Use sub-agents liberally for token-intensive work:

Codebase exploration — grep and glob searches (which run through the Bash tool on native macOS/Linux builds), reading many files to answer a single question
Research and summarization — web searches, long document digestion
MCP tool orchestration — when tool responses are large or numerous
Investigation — "find all callers of X," "audit this migration"

Be cautious about delegating coding itself to sub-agents. This is Cognition AI's core argument in "Don't Build Multi-Agents": when the task is tightly coupled and decisions build on each other — as in implementing a feature — parallel sub-agents lose each other's design choices and produce incoherent output. Their example: sub-agents asked to build a Flappy Bird game independently designed Mario-style graphics because neither saw the other's stylistic decisions.

The takeaway: sub-agents shine when the task is fan-out (many independent lookups, each returning a small conclusion) and stumble when the task is cohesive (a single thread of design judgment). Research, exploration, and summarization are perfect. Writing the feature itself is usually best kept in the main agent, with sub-agents feeding it curated inputs.

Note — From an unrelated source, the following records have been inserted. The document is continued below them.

/-- Padding `w = (g_0, …, g_{k+1})` and padding `Fin.tail w = (g_1, …, g_{k+1})` agree at every age `j ≤ k`
(they differ only at age `k+1`: `g_0` versus `p`). [folklore] -/
theorem padHist_tail_of_le (p : ℝ) {k : ℕ} (w : Fin (k + 2) → ℝ) {j : ℕ} (hj : j ≤ k) :
    padHist p (Fin.tail w) j = padHist p w j := by
  rw [padHist_of_le p (Fin.tail w) hj, padHist_of_le p w (hj.trans (Nat.le_succ k))]
  show w (Fin.succ ⟨k - j, _⟩) = w ⟨k + 1 - j, _⟩
  congr 1
  refine Fin.ext ?_
  simp only [Fin.val_succ]
  omega

/-- AGE REINDEXING: a sum over the tree's positions `i` of a function of the age `k − i` is the sum over ages.
[folklore] -/
theorem sum_fin_eq_sum_range_age (F : ℕ → ℝ) (k : ℕ) :
    ∑ i : Fin (k + 1), F (k - i) = ∑ j ∈ range (k + 1), F j := by
  have h1 : ∑ i : Fin (k + 1), F (k - i) = ∑ j ∈ range (k + 1), F (k - j) :=
    Fin.sum_univ_eq_sum_range (fun j => F (k - j)) (k + 1)
  have h2 : ∑ j ∈ range (k + 1), F (k + 1 - 1 - j) = ∑ j ∈ range (k + 1), F j :=
    Finset.sum_range_reflect F (k + 1)
  rw [h1, ← h2]
  simp only [Nat.add_sub_cancel]

/-! ## §2 `ScaleShiftRate` ⟹ ONE limit functional, at geometric rate -/

/-- Along the prefixes of ONE box-valued reversed history the consecutive β-values have geometric differences:
`|β (k+1) (revHist h (k+1)) − β k (revHist h k)| ≤ c θ^k` — `ScaleShiftRate` read through `tail_revHist`, in node
U6's shape `T4CauchySum.GeomRate`. [folklore] -/
theorem geomRate_of_scaleShiftRate {c θ γ : ℝ} {β : HBeta} (hss : ScaleShiftRate c θ γ β) {h : ℕ → ℝ}
    (hh : SeqBox γ h) :
    GeomRate c θ (fun k => β (k + 1) (revHist h (k + 1)) - β k (revHist h k)) := by
  intro k
  have := hss k (revHist h (k + 1)) (revHist_mem_box hh (k + 1))
  rwa [tail_revHist] at this

/-- THE CONTINUUM β-FUNCTIONAL of the family `β` at the reversed history `h`: the limit of the β-values on its
prefixes (a `limUnder`; meaningful under `ScaleShiftRate` with `θ < 1` on box-valued histories, `tendsto_betaInf`).
[folklore] -/
def betaInf (β : HBeta) (h : ℕ → ℝ) : ℝ := limUnder atTop fun k => β k (revHist h k)

/-- Under `ScaleShiftRate c θ γ β` with `θ < 1`, the β-values on the prefixes of a box-valued reversed history
CONVERGE to `betaInf β h`. [folklore] -/
theorem tendsto_betaInf {c θ γ : ℝ} {β : HBeta} (hss : ScaleShiftRate c θ γ β) (hθ1 : θ < 1) {h : ℕ → ℝ}
    (hh : SeqBox γ h) : Tendsto (fun k => β k (revHist h k)) atTop (𝓝 (betaInf β h)) := by
  obtain ⟨a, ha, -⟩ :=
    exists_limit_of_geomRate (u := fun k => β k (revHist h k)) hθ1 (geomRate_of_scaleShiftRate hss hh)
  rwa [betaInf, ha.limUnder_eq]

/-- THE GEOMETRIC TAIL: `|β k (revHist h k) − betaInf β h| ≤ c θ^k/(1−θ)`. [folklore] -/
theorem abs_beta_revHist_sub_betaInf_le {c θ γ : ℝ} {β : HBeta} (hss : ScaleShiftRate c θ γ β) (hθ1 : θ < 1)
    {h : ℕ → ℝ} (hh : SeqBox γ h) (k : ℕ) :
    |β k (revHist h k) - betaInf β h| ≤ c * θ ^ k / (1 - θ) := by
  obtain ⟨a, ha, hb⟩ :=
    exists_limit_of_geomRate (u := fun k => β k (revHist h k)) hθ1 (geomRate_of_scaleShiftRate hss hh)
  rw [betaInf, ha.limUnder_eq]
  exact hb k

SDD ties most of these together

You don't need to invent this discipline yourself. Liatrio's SDD workflow encodes three of the four strategies directly:

Task decomposition → spec, task breakdown, implement, validation as distinct phases
Serialized external state → spec files, task lists, validation reports on disk
Structured outputs → spec documents, task entries, and validation reports follow defined shapes
Natural compaction checkpoints → each phase transition is a clean handoff

Sub-agents are not built into SDD (it's harness-agnostic) — that's where you add your own layer, especially at the front end to produce a strong prompt for the first SDD step. We'll cover this more concretely in SDD as a Context Management Strategy below.

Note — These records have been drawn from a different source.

/-- **"`H^{2p}(A, ℚ)^{S(A)} = Dᵖ(A)`" as subsets of `⋀_ℚ V`**: the rational `2p`-vectors with `S(H)(ℂ)`-invariant
complexification are exactly (the image of) `Dᵖ = H.divisorClasses p`. [cite: Milne1999LefschetzClasses, §4 Cor. 4.5 (p. 659)]
[cite: Lange2023AbelianVarietiesComplex, §7.3.1] -/
theorem Polarization.setOf_mem_and_forall_lefschetzGroupBaseChange_map_toComplexAlg_eq_eq_map_divisorClasses (hn : Odd n)
    (p : ℕ) :
    {x : ExteriorAlgebra ℚ V | x ∈ ⋀[ℚ]^(2 * p) V ∧ ∀ γ ∈ Q.lefschetzGroupBaseChange ℂ,
        ExteriorAlgebra.map (γ : ℂ ⊗[ℚ] V →ₗ[ℂ] ℂ ⊗[ℚ] V) (toComplexAlg V x) = toComplexAlg V x} =
      ↑((H.divisorClasses p).map (⋀[ℚ]^(2 * p) V).subtype) := by
  rw [Q.setOf_mem_and_forall_lefschetzGroupBaseChange_map_toComplexAlg_eq_eq_span_pow hn p,
    Q.span_divisorTwoVectors_pow_eq_map_divisorClasses hn p]

/-- **"`H^{2*}(A, ℚ)^{S(A)}` is the `ℚ`-algebra generated by `H²_Hodge`"**: the rational classes (homogeneous or not) whose
complexification is `S(H)(ℂ)`-invariant form exactly the `ℚ`-subalgebra of `⋀_ℚ V` generated by the degree-two Hodge classes
`B¹` (`= ⨁_p Dᵖ`, Lange's `D•`). [cite: Milne1999LefschetzClasses, §3 Thm. 3.2 (p. 653) and §4 Cor. 4.5 (p. 659)]
[cite: Lange2023AbelianVarietiesComplex, §7.3.1] -/
theorem Polarization.setOf_forall_lefschetzGroupBaseChange_map_toComplexAlg_eq_eq_adjoin_hodgeClasses_two (hn : Odd n) :
    {x : ExteriorAlgebra ℚ V | ∀ γ ∈ Q.lefschetzGroupBaseChange ℂ,
        ExteriorAlgebra.map (γ : ℂ ⊗[ℚ] V →ₗ[ℂ] ℂ ⊗[ℚ] V) (toComplexAlg V x) = toComplexAlg V x} =
      ↑(Algebra.adjoin ℚ (((H.exteriorPower 2).hodgeClasses n).map (⋀[ℚ]^2 V).subtype :
        Set (ExteriorAlgebra ℚ V))) := by
  rw [Q.setOf_forall_lefschetzGroupBaseChange_map_toComplexAlg_eq_eq_adjoin hn, Q.divisorTwoVectors_eq_image_hodgeClasses hn]

/-- **Exotic classes** ("a Hodge class not in `D_hom(A)`"; "the class `c` is fixed by the identity component of `S(A)` but
not by `S(A)` itself"): a Hodge class `x ∈ Bᵖ` of `⋀^{2p} H` is exotic, `x ∉ Dᵖ`, iff some `γ ∈ S(H)(ℂ)` moves its
complexification. [cite: Milne1999LefschetzClasses, §4 p. 660 L35–L36 and p. 661 L1–L2] -/
theorem Polarization.not_mem_divisorClasses_iff_exists_lefschetzGroupBaseChange (hn : Odd n) {p : ℕ}
    (x : ⋀[ℚ]^(2 * p) V) :
    x ∉ H.divisorClasses p ↔ ∃ γ ∈ Q.lefschetzGroupBaseChange ℂ,
      ExteriorAlgebra.map (γ : ℂ ⊗[ℚ] V →ₗ[ℂ] ℂ ⊗[ℚ] V) (toComplexAlg V (x : ExteriorAlgebra ℚ V)) ≠
        toComplexAlg V (x : ExteriorAlgebra ℚ V) := by
  rw [← Q.forall_lefschetzGroupBaseChange_map_toComplexAlg_eq_iff_mem_divisorClasses hn x]
  push Not
  rfl

/-! ### §5 Proposition 4.8 (c) ⟹ (a) for `A` itself: `Hg′(A) = S(A)` forces `Dᵖ = Bᵖ` -/

end LefschetzOneOne

section NoExotic

variable {V : Type u} [AddCommGroup V] [Module ℚ V] [Module.Finite ℚ V] [HodgeTensorFacts.{u, u}] {n : ℤ}
  {H : HodgeStructure V n} (Q : Polarization H)

/-- **Prop. 4.8, (c) ⟹ (a) for `A` itself: if `Hg(H)(ℂ) = S(H)(ℂ)` then `A` supports no exotic Hodge class** — `Dᵖ = Bᵖ`
(`= Hdg^{pn}(⋀^{2p} H)`) for every `p` (odd weight): a Hodge class is `Hg(H)(ℂ)`-invariant (§1), hence `S(H)(ℂ)`-invariant,
hence a divisor class (Cor. 4.5). [cite: Milne1999LefschetzClasses, §4 Prop. 4.8 (p. 660)] -/
theorem Polarization.divisorClasses_eq_hodgeClasses_of_hodgeGroupBaseChange_eq (hn : Odd n)
    (hHg : H.hodgeGroupBaseChange ℂ = Q.lefschetzGroupBaseChange ℂ) (p : ℕ) :
    H.divisorClasses p = (H.exteriorPower (2 * p)).hodgeClasses (p * n) := by
  refine le_antisymm (H.divisorClasses_le_hodgeClasses p) fun x hx ↦ ?_
  rw [← Q.forall_lefschetzGroupBaseChange_map_toComplexAlg_eq_iff_mem_divisorClasses hn x, ← hHg]
  exact (H.mem_hodgeClasses_exteriorPower_iff_forall_hodgeGroupBaseChange_map_toComplexAlg_eq (by push_cast; ring) x).1 hx

omit [HodgeTensorFacts.{u, u}] in
/-- **Prop. 4.8, (a) ⟹ "the Hodge classes are fixed by `S(A)`", on `A` itself**: if `Dᵖ = Bᵖ` for every `p` (no exotic
Hodge class on `A`), then every Hodge class of `⋀^{2p} H` has `S(H)(ℂ)`-invariant complexification (odd weight) — the
pointwise content of "`Hg(A) = L(A)`" short of the algebraic-group statement. [cite: Milne1999LefschetzClasses, §4 Prop. 4.8 (proof, p. 660)] -/
theorem Polarization.forall_lefschetzGroupBaseChange_map_toComplexAlg_eq_of_forall_divisorClasses_eq (hn : Odd n)
    (hBD : ∀ p : ℕ, H.divisorClasses p = (H.exteriorPower (2 * p)).hodgeClasses (p * n)) {p : ℕ} {x : ⋀[ℚ]^(2 * p) V}
    (hx : x ∈ (H.exteriorPower (2 * p)).hodgeClasses (p * n)) :
    ∀ γ ∈ Q.lefschetzGroupBaseChange ℂ,
      ExteriorAlgebra.map (γ : ℂ ⊗[ℚ] V →ₗ[ℂ] ℂ ⊗[ℚ] V) (toComplexAlg V (x : ExteriorAlgebra ℚ V)) =
        toComplexAlg V (x : ExteriorAlgebra ℚ V) :=
  (Q.forall_lefschetzGroupBaseChange_map_toComplexAlg_eq_iff_mem_divisorClasses hn x).2 ((hBD p).symm ▸ hx)

/-- **Weight one** (`H = H¹(A, ℚ)` of an abelian variety, `Bᵖ = Hdgᵖ(⋀^{2p} H¹)` the Hodge classes of codimension `p`):
`Hg(H)(ℂ) = S(H)(ℂ)` ⟹ `Dᵖ(A) = Bᵖ(A)` for every `p` — no exotic Hodge classes on `A`.
[cite: Milne1999LefschetzClasses, §4 Prop. 4.8 (p. 660)] -/
theorem Polarization.divisorClasses_eq_hodgeClasses_weightOne_of_hodgeGroupBaseChange_eq {H : HodgeStructure V 1}
    (Q : Polarization H) (hHg : H.hodgeGroupBaseChange ℂ = Q.lefschetzGroupBaseChange ℂ) (p : ℕ) :
    H.divisorClasses p = (H.exteriorPower (2 * p)).hodgeClasses p := by
  simpa using Q.divisorClasses_eq_hodgeClasses_of_hodgeGroupBaseChange_eq odd_one hHg p

end NoExotic

end HodgeStructure

end Literature.AlgebraicGeometry.Motives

Your Context Management Toolkit

Claude Code provides several mechanisms for managing context. Here's when and how to use each one.

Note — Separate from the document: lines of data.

import Literature.Probability.LatticeModels.GoodCrossingCaseI
import Literature.Probability.LatticeModels.InterfaceTouching
import Literature.Probability.Percolation.HalfAnnulusDuality
import HarnessLib

/-!
# The good crossing above the box when one colour is absent (GH2000, Lemma 5.5, Cases 1–2)

Topic `Probability/LatticeModels`. Georgii–Higuchi 2000, proof of Lemma 5.5 (p. 1161):
"*Case 1: `μ(E⁺_up) = 0`.* … `π_up` then almost surely contains an infinite `-`cluster `I⁻_up`,
and each finite subset of `π_up` is surrounded by a `-∗`semicircuit in `π_up`. In other words, an
infinite `-∗`cluster `I^{-∗}_up` in `π_up` exists and touches both `ℓ_left` and `ℓ_right` infinitely
often. By the pinning lemma and the positive correlations of `μ`, with `μ`-probability at least
`(θ/4)²` both `x` and `y` are `-∗`connected to `I^{-∗}_up` outside `Δ`, and therefore also
`-∗`connected to each other by a `-∗`path `p` above `Δ`. However, this `-∗`path `p` on the first
layer is certainly also a `≤∗`path for the duplicated system, and the claim follows.
*Case 2: `μ(E⁻_up) = 0`.* … Interchanging `+` and `-` and replacing `μ` by `μ̂` in Case 1, … there
exists a `+∗`path `p̂` in the second layer above `Δ` from `x` to `y`."

We formalise both cases for a tail-trivial `μ ∈ 𝒢(β, 0)`, `β > β_c`, with an infinite
`s`-cluster but no infinite `(-s)`-cluster in `π_up` (the existence of the `s`-cluster is what the
application provides; in the paper it comes from Lemma 4.3), taking the pinning lemma as a
hypothesis in the form "pinned off `Δ = Λ_m` to an infinite `∗`-component of the `s`-sites of
`π_up ∖ Λ_m`":

* `ae_starSemicircuits_of_latticeClusters_finite` — "`-∗`semicircuits around every box" from the
  absence of `(-s)`-lattice percolation (`exists_starSemicircuit_or_latticeEscape`);
* `support_subset_siteCluster_of_starSemicircuit` — an infinite `s∗`-cluster of `π_up` (or of
  `π_up ∖ Λ_m`) through a box swallows every `s∗`semicircuit around the box (band lemma with the
  lattice refinement of a `∗`-walk); hence **two-sidedness** and **uniqueness off the box** of the
  infinite `s∗`-clusters (`ae_singleSign_structure`);
* `le_measureReal_starWalk_of_pins` — FKG for the two pins in one layer and the `s∗`walk from `x`
  to `y` through the unique infinite component;
* `upperGoodCrossing_bound_of_singleSign_minus/plus` — the claim of Lemma 5.5 in Cases 1/2 for the
  duplicated system `μ ⊗ (μ ∘ θ_{s e₁}⁻¹)`, in the form consumed by
  `AizenmanHiguchiFromCrossings.lean`.

## References

* H.-O. Georgii, Y. Higuchi, *Percolation and number of phases in the two-dimensional Ising
  model*, J. Math. Phys. 41 (2000), Lemma 5.5 (proof, Cases 1–2), Lemma 5.2, Lemma 4.1
  [GeorgiiHiguchi2000].
-/

noncomputable section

`/compact` — Summarize and Continue

The /compact command summarizes your current conversation to free context space while preserving key decisions, state, and progress.

/compact

You can also provide focus instructions to guide what the summary preserves:

/compact focus on the database schema changes and migration plan

When to use: When your status line shows context climbing into the tens of thousands of tokens — well before ~100K — or when you notice the agent starting to lose track of earlier decisions. Compact before quality degrades, not after.

Compaction Preserves Everything — Including Mistakes

/compact faithfully summarizes whatever is in your context, including failed attempts, wrong conclusions, and error loops. If your context is polluted, compaction serializes that pollution into the summary that guides all future work. See Intentional Compaction below for how to clean your context before compacting.

`/rewind` (`Esc+Esc`) — Selective Undo

The /rewind command (or the Esc+Esc keyboard shortcut) lets you undo back to a specific point in the conversation and compact from there. This is more surgical than /compact — it lets you discard a wrong direction entirely.

/rewind

When to use: When the agent has gone down a wrong path and you want to back up to before the mistake. Rather than trying to correct accumulated errors, rewind to a clean state and redirect.

/rewind isn't just an undo button — it's a context quality tool. Every wrong path the agent explores leaves tokens in your context that will survive compaction. By rewinding past failed attempts before you compact, you ensure only validated, correct work gets summarized. Think of /rewind as protecting the quality of your next /compact.

`/clear` — Full Reset

The /clear command wipes the entire conversation history and starts fresh.

/clear

When to use: When switching to an entirely unrelated task, or when context has become so polluted that compaction won't help. Starting fresh is often faster than fighting accumulated confusion.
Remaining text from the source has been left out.